• **Work to be completed**
Each record below must be returned exactly as shown.

• **Data for the task**
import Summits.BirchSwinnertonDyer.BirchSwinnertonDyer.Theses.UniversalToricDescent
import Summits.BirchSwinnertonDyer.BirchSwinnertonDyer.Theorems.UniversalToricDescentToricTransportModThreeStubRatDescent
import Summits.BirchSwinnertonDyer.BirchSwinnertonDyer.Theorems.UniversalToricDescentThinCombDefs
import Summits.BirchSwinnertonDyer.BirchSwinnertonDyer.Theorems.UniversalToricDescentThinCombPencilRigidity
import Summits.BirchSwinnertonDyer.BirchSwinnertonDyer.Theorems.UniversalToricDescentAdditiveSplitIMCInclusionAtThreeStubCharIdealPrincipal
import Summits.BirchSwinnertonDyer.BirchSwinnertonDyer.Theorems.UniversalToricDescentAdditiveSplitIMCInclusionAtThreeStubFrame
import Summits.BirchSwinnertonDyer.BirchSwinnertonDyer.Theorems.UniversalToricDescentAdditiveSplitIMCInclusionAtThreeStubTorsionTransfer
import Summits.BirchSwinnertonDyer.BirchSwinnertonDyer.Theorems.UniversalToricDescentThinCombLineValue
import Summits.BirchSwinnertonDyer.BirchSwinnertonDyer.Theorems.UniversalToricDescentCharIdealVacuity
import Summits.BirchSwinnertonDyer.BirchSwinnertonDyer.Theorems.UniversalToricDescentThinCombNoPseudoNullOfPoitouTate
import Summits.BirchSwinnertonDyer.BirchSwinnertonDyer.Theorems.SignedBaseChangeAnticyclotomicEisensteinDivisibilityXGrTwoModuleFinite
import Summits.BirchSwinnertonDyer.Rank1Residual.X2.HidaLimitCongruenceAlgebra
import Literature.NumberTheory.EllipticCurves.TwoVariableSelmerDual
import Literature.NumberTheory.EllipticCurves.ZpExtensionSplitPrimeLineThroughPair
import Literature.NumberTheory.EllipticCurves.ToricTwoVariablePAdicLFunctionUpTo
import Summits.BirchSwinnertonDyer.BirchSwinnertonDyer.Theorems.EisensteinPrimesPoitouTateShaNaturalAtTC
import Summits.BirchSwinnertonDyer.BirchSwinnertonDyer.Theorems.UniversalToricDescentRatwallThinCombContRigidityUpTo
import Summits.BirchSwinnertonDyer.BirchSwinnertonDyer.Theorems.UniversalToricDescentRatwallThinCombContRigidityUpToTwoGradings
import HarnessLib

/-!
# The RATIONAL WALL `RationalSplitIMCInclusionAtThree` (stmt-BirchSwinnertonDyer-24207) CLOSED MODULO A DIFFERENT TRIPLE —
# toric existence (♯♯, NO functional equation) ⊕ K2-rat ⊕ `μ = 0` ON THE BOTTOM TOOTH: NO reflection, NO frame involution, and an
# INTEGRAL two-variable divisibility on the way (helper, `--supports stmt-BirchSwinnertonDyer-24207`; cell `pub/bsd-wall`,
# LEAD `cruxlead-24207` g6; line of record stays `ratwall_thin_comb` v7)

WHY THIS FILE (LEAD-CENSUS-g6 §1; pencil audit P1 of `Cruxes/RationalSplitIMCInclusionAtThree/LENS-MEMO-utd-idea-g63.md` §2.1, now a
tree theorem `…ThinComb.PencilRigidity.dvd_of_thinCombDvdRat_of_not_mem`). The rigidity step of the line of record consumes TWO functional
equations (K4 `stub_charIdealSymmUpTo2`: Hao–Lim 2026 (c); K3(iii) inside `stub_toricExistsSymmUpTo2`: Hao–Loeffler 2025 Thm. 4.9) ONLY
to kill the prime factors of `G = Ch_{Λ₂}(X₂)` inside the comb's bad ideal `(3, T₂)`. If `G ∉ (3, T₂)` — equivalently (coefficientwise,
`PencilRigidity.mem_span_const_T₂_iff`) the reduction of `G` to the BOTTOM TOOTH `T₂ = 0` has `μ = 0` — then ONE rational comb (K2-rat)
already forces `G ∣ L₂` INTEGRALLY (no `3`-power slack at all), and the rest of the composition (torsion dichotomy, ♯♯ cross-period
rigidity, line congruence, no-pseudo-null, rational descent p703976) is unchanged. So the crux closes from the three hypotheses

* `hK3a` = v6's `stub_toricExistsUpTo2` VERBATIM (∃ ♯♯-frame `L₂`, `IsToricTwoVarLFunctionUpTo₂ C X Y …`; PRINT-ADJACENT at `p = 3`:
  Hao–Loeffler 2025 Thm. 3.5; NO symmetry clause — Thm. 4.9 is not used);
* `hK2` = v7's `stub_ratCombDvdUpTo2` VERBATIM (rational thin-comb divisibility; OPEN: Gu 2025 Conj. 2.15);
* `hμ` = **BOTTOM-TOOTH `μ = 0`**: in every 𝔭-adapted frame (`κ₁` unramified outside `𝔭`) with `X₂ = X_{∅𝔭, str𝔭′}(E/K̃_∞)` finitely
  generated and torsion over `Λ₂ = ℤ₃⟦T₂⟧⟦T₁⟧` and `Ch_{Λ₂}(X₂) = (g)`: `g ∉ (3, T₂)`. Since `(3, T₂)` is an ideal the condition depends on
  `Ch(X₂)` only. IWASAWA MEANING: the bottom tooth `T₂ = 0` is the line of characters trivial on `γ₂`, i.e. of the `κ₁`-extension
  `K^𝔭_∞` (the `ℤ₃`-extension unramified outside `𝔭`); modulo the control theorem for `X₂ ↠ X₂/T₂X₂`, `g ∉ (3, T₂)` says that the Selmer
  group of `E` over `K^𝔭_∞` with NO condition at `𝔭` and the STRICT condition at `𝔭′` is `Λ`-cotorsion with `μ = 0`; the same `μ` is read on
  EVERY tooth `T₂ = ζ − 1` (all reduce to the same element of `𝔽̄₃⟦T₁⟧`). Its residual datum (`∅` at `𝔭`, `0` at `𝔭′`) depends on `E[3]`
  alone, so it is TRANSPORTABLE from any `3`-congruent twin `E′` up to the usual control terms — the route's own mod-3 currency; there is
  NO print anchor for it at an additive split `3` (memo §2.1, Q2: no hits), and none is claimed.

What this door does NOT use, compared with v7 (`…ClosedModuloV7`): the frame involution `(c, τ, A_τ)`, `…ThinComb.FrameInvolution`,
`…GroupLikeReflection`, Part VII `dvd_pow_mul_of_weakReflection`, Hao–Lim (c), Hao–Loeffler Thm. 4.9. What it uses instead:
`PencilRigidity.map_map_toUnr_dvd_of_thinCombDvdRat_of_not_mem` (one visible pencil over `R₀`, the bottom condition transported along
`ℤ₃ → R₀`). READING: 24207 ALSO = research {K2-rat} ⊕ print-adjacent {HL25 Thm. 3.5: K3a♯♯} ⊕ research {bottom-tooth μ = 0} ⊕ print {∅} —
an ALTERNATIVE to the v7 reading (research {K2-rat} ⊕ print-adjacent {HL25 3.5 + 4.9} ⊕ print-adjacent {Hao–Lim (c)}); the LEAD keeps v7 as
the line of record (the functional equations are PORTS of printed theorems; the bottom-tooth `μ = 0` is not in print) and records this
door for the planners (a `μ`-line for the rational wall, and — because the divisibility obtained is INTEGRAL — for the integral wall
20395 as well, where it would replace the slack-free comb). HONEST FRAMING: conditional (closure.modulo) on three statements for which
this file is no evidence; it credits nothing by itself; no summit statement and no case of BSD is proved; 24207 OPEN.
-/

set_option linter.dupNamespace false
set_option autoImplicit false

• **Exercise answer**
import Summits.BirchSwinnertonDyer.BirchSwinnertonDyer.Theses.UniversalToricDescent
import Summits.BirchSwinnertonDyer.BirchSwinnertonDyer.Theorems.UniversalToricDescentToricTransportModThreeStubRatDescent
import Summits.BirchSwinnertonDyer.BirchSwinnertonDyer.Theorems.UniversalToricDescentThinCombDefs
import Summits.BirchSwinnertonDyer.BirchSwinnertonDyer.Theorems.UniversalToricDescentThinCombPencilRigidity
import Summits.BirchSwinnertonDyer.BirchSwinnertonDyer.Theorems.UniversalToricDescentAdditiveSplitIMCInclusionAtThreeStubCharIdealPrincipal
import Summits.BirchSwinnertonDyer.BirchSwinnertonDyer.Theorems.UniversalToricDescentAdditiveSplitIMCInclusionAtThreeStubFrame
import Summits.BirchSwinnertonDyer.BirchSwinnertonDyer.Theorems.UniversalToricDescentAdditiveSplitIMCInclusionAtThreeStubTorsionTransfer
import Summits.BirchSwinnertonDyer.BirchSwinnertonDyer.Theorems.UniversalToricDescentThinCombLineValue
import Summits.BirchSwinnertonDyer.BirchSwinnertonDyer.Theorems.UniversalToricDescentCharIdealVacuity
import Summits.BirchSwinnertonDyer.BirchSwinnertonDyer.Theorems.UniversalToricDescentThinCombNoPseudoNullOfPoitouTate
import Summits.BirchSwinnertonDyer.BirchSwinnertonDyer.Theorems.SignedBaseChangeAnticyclotomicEisensteinDivisibilityXGrTwoModuleFinite
import Summits.BirchSwinnertonDyer.Rank1Residual.X2.HidaLimitCongruenceAlgebra
import Literature.NumberTheory.EllipticCurves.TwoVariableSelmerDual
import Literature.NumberTheory.EllipticCurves.ZpExtensionSplitPrimeLineThroughPair
import Literature.NumberTheory.EllipticCurves.ToricTwoVariablePAdicLFunctionUpTo
import Summits.BirchSwinnertonDyer.BirchSwinnertonDyer.Theorems.EisensteinPrimesPoitouTateShaNaturalAtTC
import Summits.BirchSwinnertonDyer.BirchSwinnertonDyer.Theorems.UniversalToricDescentRatwallThinCombContRigidityUpTo
import Summits.BirchSwinnertonDyer.BirchSwinnertonDyer.Theorems.UniversalToricDescentRatwallThinCombContRigidityUpToTwoGradings
import HarnessLib

/-!
# The RATIONAL WALL `RationalSplitIMCInclusionAtThree` (stmt-BirchSwinnertonDyer-24207) CLOSED MODULO A DIFFERENT TRIPLE —
# toric existence (♯♯, NO functional equation) ⊕ K2-rat ⊕ `μ = 0` ON THE BOTTOM TOOTH: NO reflection, NO frame involution, and an
# INTEGRAL two-variable divisibility on the way (helper, `--supports stmt-BirchSwinnertonDyer-24207`; cell `pub/bsd-wall`,
# LEAD `cruxlead-24207` g6; line of record stays `ratwall_thin_comb` v7)

WHY THIS FILE (LEAD-CENSUS-g6 §1; pencil audit P1 of `Cruxes/RationalSplitIMCInclusionAtThree/LENS-MEMO-utd-idea-g63.md` §2.1, now a
tree theorem `…ThinComb.PencilRigidity.dvd_of_thinCombDvdRat_of_not_mem`). The rigidity step of the line of record consumes TWO functional
equations (K4 `stub_charIdealSymmUpTo2`: Hao–Lim 2026 (c); K3(iii) inside `stub_toricExistsSymmUpTo2`: Hao–Loeffler 2025 Thm. 4.9) ONLY
to kill the prime factors of `G = Ch_{Λ₂}(X₂)` inside the comb's bad ideal `(3, T₂)`. If `G ∉ (3, T₂)` — equivalently (coefficientwise,
`PencilRigidity.mem_span_const_T₂_iff`) the reduction of `G` to the BOTTOM TOOTH `T₂ = 0` has `μ = 0` — then ONE rational comb (K2-rat)
already forces `G ∣ L₂` INTEGRALLY (no `3`-power slack at all), and the rest of the composition (torsion dichotomy, ♯♯ cross-period
rigidity, line congruence, no-pseudo-null, rational descent p703976) is unchanged. So the crux closes from the three hypotheses

* `hK3a` = v6's `stub_toricExistsUpTo2` VERBATIM (∃ ♯♯-frame `L₂`, `IsToricTwoVarLFunctionUpTo₂ C X Y …`; PRINT-ADJACENT at `p = 3`:
  Hao–Loeffler 2025 Thm. 3.5; NO symmetry clause — Thm. 4.9 is not used);
* `hK2` = v7's `stub_ratCombDvdUpTo2` VERBATIM (rational thin-comb divisibility; OPEN: Gu 2025 Conj. 2.15);
* `hμ` = **BOTTOM-TOOTH `μ = 0`**: in every 𝔭-adapted frame (`κ₁` unramified outside `𝔭`) with `X₂ = X_{∅𝔭, str𝔭′}(E/K̃_∞)` finitely
  generated and torsion over `Λ₂ = ℤ₃⟦T₂⟧⟦T₁⟧` and `Ch_{Λ₂}(X₂) = (g)`: `g ∉ (3, T₂)`. Since `(3, T₂)` is an ideal the condition depends on
  `Ch(X₂)` only. IWASAWA MEANING: the bottom tooth `T₂ = 0` is the line of characters trivial on `γ₂`, i.e. of the `κ₁`-extension
  `K^𝔭_∞` (the `ℤ₃`-extension unramified outside `𝔭`); modulo the control theorem for `X₂ ↠ X₂/T₂X₂`, `g ∉ (3, T₂)` says that the Selmer
  group of `E` over `K^𝔭_∞` with NO condition at `𝔭` and the STRICT condition at `𝔭′` is `Λ`-cotorsion with `μ = 0`; the same `μ` is read on
  EVERY tooth `T₂ = ζ − 1` (all reduce to the same element of `𝔽̄₃⟦T₁⟧`). Its residual datum (`∅` at `𝔭`, `0` at `𝔭′`) depends on `E[3]`
  alone, so it is TRANSPORTABLE from any `3`-congruent twin `E′` up to the usual control terms — the route's own mod-3 currency; there is
  NO print anchor for it at an additive split `3` (memo §2.1, Q2: no hits), and none is claimed.

What this door does NOT use, compared with v7 (`…ClosedModuloV7`): the frame involution `(c, τ, A_τ)`, `…ThinComb.FrameInvolution`,
`…GroupLikeReflection`, Part VII `dvd_pow_mul_of_weakReflection`, Hao–Lim (c), Hao–Loeffler Thm. 4.9. What it uses instead:
`PencilRigidity.map_map_toUnr_dvd_of_thinCombDvdRat_of_not_mem` (one visible pencil over `R₀`, the bottom condition transported along
`ℤ₃ → R₀`). READING: 24207 ALSO = research {K2-rat} ⊕ print-adjacent {HL25 Thm. 3.5: K3a♯♯} ⊕ research {bottom-tooth μ = 0} ⊕ print {∅} —
an ALTERNATIVE to the v7 reading (research {K2-rat} ⊕ print-adjacent {HL25 3.5 + 4.9} ⊕ print-adjacent {Hao–Lim (c)}); the LEAD keeps v7 as
the line of record (the functional equations are PORTS of printed theorems; the bottom-tooth `μ = 0` is not in print) and records this
door for the planners (a `μ`-line for the rational wall, and — because the divisibility obtained is INTEGRAL — for the integral wall
20395 as well, where it would replace the slack-free comb). HONEST FRAMING: conditional (closure.modulo) on three statements for which
this file is no evidence; it credits nothing by itself; no summit statement and no case of BSD is proved; 24207 OPEN.
-/

set_option linter.dupNamespace false
set_option autoImplicit false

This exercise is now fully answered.